Schwedenangler. schrieb:


> Da hast du natürlich Recht. Also beide Seen leigen in Südschweden, genauer in Smaland. Der See Törn liegt nur etwa 3 km entfernt von der Stadt Växjö. Der Kiasjön ist etwas nördlicher gelegen.


 
Hejsan

Schreibe mal braxmax an,der wohnt in Växjö so weit ich weis der kann dir sicher genaueres sagen!!!!

MvH Lars


----------



## Fliegenplumpser (24. Juli 2010)

*AW: Kennt jemand die Seen Kiasjön oder Törn in Schweden?*

Moin zusammen,

dann schreibe ich hier mal meinen ersten Beitrag in diesem Forum.

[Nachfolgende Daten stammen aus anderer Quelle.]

omit [Fintype o] [DecidableEq o] in
/-- [folklore] … i.e. the real diameter lies in `skewLev` (typer W14c2, first half). -/
theorem sliceArg_ofReal_mem_skewLev (A : TowerData P o) (r x : ℝ) : sliceArg P A r x ∈ skewLev P o :=
  fun k ν i => conjTranspose_sliceArg_ofReal P A r x k ν i

omit [Fintype o] [DecidableEq o] in
/-- [folklore] The depth of the base point: `‖I·r‖ = |r|` (the consumer's `z₀ := I·r`). -/
theorem norm_I_mul_ofReal (r : ℝ) : ‖(I * r : ℂ)‖ = |r| := by
  rw [norm_mul, Complex.norm_I, one_mul, Complex.norm_real, Real.norm_eq_abs]

/-- [folklore] `sliceArg` is affine, hence differentiable in `z`. -/
theorem differentiable_sliceArg' (S T : TowerData P o) (r : ℝ) : Differentiable ℂ fun z : ℂ => S + (z / r) • T :=
  (differentiable_const S).add ((differentiable_id.div_const _).smul_const T)

/-- [folklore] `z ↦ sliceArg A r z` is differentiable (entire, affine). -/
theorem differentiable_sliceArg (A : TowerData P o) (r : ℝ) : Differentiable ℂ fun z : ℂ => sliceArg P A r z :=
  differentiable_sliceArg' P (skewRe P A) (skewIm P A) r

/-- [folklore] **THE NORM ON THE CLOSED UNIT DISC**: `‖z‖ ≤ 1`, `0 < r` ⇒ `‖sliceArg A r z‖ ≤ (1 + r⁻¹)·‖A‖`. -/
theorem norm_sliceArg_le (A : TowerData P o) {r : ℝ} (hr : 0 < r) {z : ℂ} (hz : ‖z‖ ≤ 1) : ‖sliceArg P A r z‖ ≤ (1 + r⁻¹) * ‖A‖ := by
  have h1 := norm_skewRe_le P A
  have h2 := norm_skewIm_le P A
  have hzr : ‖(z / r : ℂ)‖ ≤ r⁻¹ := by
    rw [norm_div, Complex.norm_real, Real.norm_of_nonneg hr.le, div_eq_mul_inv]
    exact mul_le_of_le_one_left (inv_nonneg.2 hr.le) hz
  calc ‖sliceArg P A r z‖ ≤ ‖skewRe P A‖ + ‖(z / r : ℂ) • skewIm P A‖ := norm_add_le _ _
    _ = ‖skewRe P A‖ + ‖(z / r : ℂ)‖ * ‖skewIm P A‖ := by rw [norm_smul]
    _ ≤ ‖A‖ + r⁻¹ * ‖A‖ := add_le_add h1 (mul_le_mul hzr h2 (norm_nonneg _) (inv_nonneg.2 hr.le))
    _ = (1 + r⁻¹) * ‖A‖ := by ring

/-- [folklore] **THE DISC STAYS IN THE CHART BALL**: `(1 + r⁻¹)·‖A‖ < ρ`, `0 < r`, `‖z‖ ≤ 1` ⇒ `sliceArg A r z ∈ ball 0 ρ` (typer W14c4). -/
theorem sliceArg_mem_ball (A : TowerData P o) {r ρ : ℝ} (hr : 0 < r) (hA : (1 + r⁻¹) * ‖A‖ < ρ) {z : ℂ} (hz : ‖z‖ ≤ 1) :
    sliceArg P A r z ∈ Metric.ball (0 : TowerData P o) ρ :=
  mem_ball_zero_iff.2 (lt_of_le_of_lt (norm_sliceArg_le P A hr hz) hA)

omit [Fintype o] [DecidableEq o] in
/-- [folklore] The same smallness in the form `‖A‖ < ρ·r∕(1+r)`. -/
theorem one_add_inv_mul_lt_of_lt {r ρ t : ℝ} (hr : 0 < r) (ht : t < ρ * r / (1 + r)) : (1 + r⁻¹) * t < ρ := by
  have h1r : 0 < 1 + r := by linarith
  have h2 : (1 + r⁻¹) * (ρ * r / (1 + r)) = ρ := by field_simp; ring
  calc (1 + r⁻¹) * t < (1 + r⁻¹) * (ρ * r / (1 + r)) := mul_lt_mul_of_pos_left ht (by positivity)
    _ = ρ := h2

/-- [folklore] … hence `‖A‖ < ρ·r∕(1+r)` ⇒ the disc stays in `ball 0 ρ`. -/
theorem sliceArg_mem_ball' (A : TowerData P o) {r ρ : ℝ} (hr : 0 < r) (hA : ‖A‖ < ρ * r / (1 + r)) {z : ℂ} (hz : ‖z‖ ≤ 1) :
    sliceArg P A r z ∈ Metric.ball (0 : TowerData P o) ρ :=
  sliceArg_mem_ball P A hr (one_add_inv_mul_lt_of_lt hr hA) hz

/-- [folklore] **THE DISC OF TOWERS** through the chart point `expChartT P R⁰ A`: `sliceDisc R⁰ A r z := expChartT P R⁰ (sliceArg A r z)`. -/
def sliceDisc (R₀ A : TowerData P o) (r : ℝ) (z : ℂ) : TowerData P o := expChartT P R₀ (sliceArg P A r z)

/-- [folklore] Through the chart point: `sliceDisc R⁰ A r (I·r) = expChartT P R⁰ A`. -/
theorem sliceDisc_I_mul (R₀ A : TowerData P o) {r : ℝ} (hr : r ≠ 0) : sliceDisc P R₀ A r (I * r) = expChartT P R₀ A := by
  rw [sliceDisc, sliceArg_I_mul P A hr]

/-- [folklore] **THE REAL DIAMETER LIES IN THE REAL SLICE**: at a unitary centre, `sliceDisc R⁰ A r x` is a UNITARY tower for every real `x`. -/
theorem sliceDisc_ofReal_mem_unitaryLev {R₀ : TowerData P o} (hR₀ : R₀ ∈ unitaryLev P o) (A : TowerData P o) (r x : ℝ) :
    sliceDisc P R₀ A r x ∈ unitaryLev P o :=
  expChartT_mem_unitaryLev P hR₀ (sliceArg_ofReal_mem_skewLev P A r x)

/-- [folklore] The two-sided reading along the disc is the exponential pair (unitary centre; p224186 `chi_expChartT_of_unitary`). -/
theorem chi_sliceDisc {R₀ : TowerData P o} (hR₀ : R₀ ∈ unitaryLev P o) (A : TowerData P o) (r : ℝ) (z : ℂ) :
    chi P (sliceDisc P R₀ A r z) = (expChartT P R₀ (sliceArg P A r z), expChartInvT P R₀ (sliceArg P A r z)) :=
  chi_expChartT_of_unitary P hR₀ _

/-! ## §4 Junctions: analytic on the chart ball ⇒ `DiffContOnCl` on the unit disc, with the bound -/

/-- [folklore] **THE DISC JUNCTION**: a family `F` analytic on the chart ball `ball 0 ρ`, read along the disc map of a coordinate with `‖A‖ < ρ·r∕(1+r)`,
is `DiffContOnCl ℂ … (ball 0 1)` — differentiable on a neighbourhood of the CLOSED unit disc (`sliceArg_mem_ball` + `DifferentiableOn.diffContOnCl_ball`). -/
theorem diffContOnCl_comp_sliceArg {E : Type*} [NormedAddCommGroup E] [NormedSpace ℂ E] {F : TowerData P o → E} {ρ : ℝ}
    (hF : AnalyticOnNhd ℂ F (Metric.ball (0 : TowerData P o) ρ)) (A : TowerData P o) {r : ℝ} (hr : 0 < r) (hA : (1 + r⁻¹) * ‖A‖ < ρ) :
    DiffContOnCl ℂ (fun z : ℂ => F (sliceArg P A r z)) (Metric.ball (0 : ℂ) 1) := by
  refine DifferentiableOn.diffContOnCl_ball (U := Metric.closedBall (0 : ℂ) 1) (fun z hz => ?_) subset_rfl
  have hmem := sliceArg_mem_ball P A hr hA (mem_closedBall_zero_iff.1 hz)
  exact ((hF _ hmem).differentiableAt.comp z (differentiable_sliceArg P A r z)).differentiableWithinAt

/-- [folklore] … and a bound of `F` on the chart ball transfers to the closed unit disc. -/
theorem norm_comp_sliceArg_le {E : Type*} [NormedAddCommGroup E] {F : TowerData P o → E} {ρ C : ℝ}
    (hF : ∀ B ∈ Metric.ball (0 : TowerData P o) ρ, ‖F B‖ ≤ C) (A : TowerData P o) {r : ℝ} (hr : 0 < r) (hA : (1 + r⁻¹) * ‖A‖ < ρ) {z : ℂ}
    (hz : ‖z‖ ≤ 1) : ‖F (sliceArg P A r z)‖ ≤ C :=
  hF _ (sliceArg_mem_ball P A hr hA hz)

/-- [folklore] **THE `hslice` PACKAGE** (typer W14d3; what the O1 instance hands to `OutputRateComplexSlice.operatorRate_complex_of_realSlice`,
relativised to the small ball per T-g35d-1): for a unitary centre `R⁰`, `0 < r`, a family `Fg` on GLOBAL chart points whose pull-back along the exponential
sub-chart is analytic and `C`-bounded on `ball 0 ρ`, and a chart point `expChartT P R⁰ A` with `(1 + r⁻¹)·‖A‖ < ρ`, the disc `γ := sliceDisc R⁰ A r`
witnesses the consumer's five clauses with `z₀ := I·r`. -/
theorem hslice_sliceDisc {E : Type*} [NormedAddCommGroup E] [NormedSpace ℂ E] {R₀ : TowerData P o} (hR₀ : R₀ ∈ unitaryLev P o)
    (Fg : TowerData P o → E) {ρ C r : ℝ} (hr : 0 < r)
    (han : AnalyticOnNhd ℂ (fun A : TowerData P o => Fg (expChartT P R₀ A)) (Metric.ball (0 : TowerData P o) ρ))
    (hbd : ∀ B ∈ Metric.ball (0 : TowerData P o) ρ, ‖Fg (expChartT P R₀ B)‖ ≤ C) (A : TowerData P o) (hA : (1 + r⁻¹) * ‖A‖ < ρ) :
    ∃ γ : ℂ → TowerData P o, ∃ z₀ : ℂ, ‖z₀‖ ≤ r ∧ γ z₀ = expChartT P R₀ A ∧ (∀ x : ℝ, |x| < 1 → γ x ∈ unitaryLev P o) ∧
      DiffContOnCl ℂ (fun z => Fg (γ z)) (Metric.ball (0 : ℂ) 1) ∧ ∀ z : ℂ, ‖z‖ ≤ 1 → ‖Fg (γ z)‖ ≤ C :=
  ⟨sliceDisc P R₀ A r, I * r, by rw [norm_I_mul_ofReal, abs_of_pos hr], sliceDisc_I_mul P R₀ A hr.ne',
    fun x _ => sliceDisc_ofReal_mem_unitaryLev P hR₀ A r x,
    diffContOnCl_comp_sliceArg P (F := fun B => Fg (expChartT P R₀ B)) han A hr hA,
    fun _ hz => norm_comp_sliceArg_le P (F := fun B => Fg (expChartT P R₀ B)) hbd A hr hA hz⟩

Zum Törn kann ich Dir nichts sagen, aber den Kiasjön kenne ich.

Ich hatte das Glück, schon das eine oder andere Mal in Fagerhult Urlaub zu machen. Das ist der Ort direkt nördlich vom Kiasjön, direkt an der 23. Der Landstrich gehört zu Högsby Kommun welche für den Gast eine so genannte Touristen-Angelkarte anbietet. Mit dieser Berechtigungskarte kann man eine ganze Menge an Gewässern (Flüsse und Seen) beangeln. Man erhält neben der eigentlichen Erlaubniskarte auch eine Mappe mit detaillierten Gewässerkarten (Tiefenlinien, Anfahrtswege, etc.). An dieser Touristenkarte können sich die Ämter in Deutschland mal ein gehöriges Beispiel nehmen. Allerdings ist diese Karte nicht ganz billig (ca. 80 Euronen), man sollte also schon länger als 1 Woche dort verweilen und umherfahren um sie wirklich zu nutzen.
Eine Alternative ist der Kauf einzelner Angelberechtigungen für spezielle Seen oder Bewirtschaftungseinheiten.
Ich persönlich kaufe dort immer für den Välen bzw. für die Seen Älmten/Broasjön. Der Älmten ist übrigens DER Hecht-Tipp. Liegt nordöstlich von Fagerhult.
Aber kommen wir zurück zum Kiasjön. Der See ist einer der ganz wenigen in der Gegend, in dem aufgrund der Tiefe (bis ca. 14m) auch ein Zanderbestand verfügbar ist. Das ist echt selten. Die meisten anderen Seen in der Umgebung bringen es oft nur auf max. 5m. Ich habe im Kiasjön allerdings nur 1x bisher geangelt und nichts wirkliches gefangen. Aber das heißt ja nichts.
Grundsätzlich benötigst Du eigentlich immer zwingend ein Boot. Das Angeln vom Ufer aus ist in der Regel schier unmöglich. Ich gehe aber davon aus, das zum Haus auch ein Boot gehört.
Solltest Du kein Boot haben, so gibt es in Fagerhult den Lanthandel der Gebrüder Ekevågs. Die haben an fast allen Seen um Fagerhult ein Leihboot, welches man für (wirklich) kleines Geld leihen kann. Bei Ekevågs gibt es neben der "großen" Touristenkarte auch die günstigen Einzelkarten für einige Seen. Ob sie aber auch Karten für den Kiasjön haben weiß ich nicht, hab nie gefragt, aber die können Dir bestimmt weiterhelfen.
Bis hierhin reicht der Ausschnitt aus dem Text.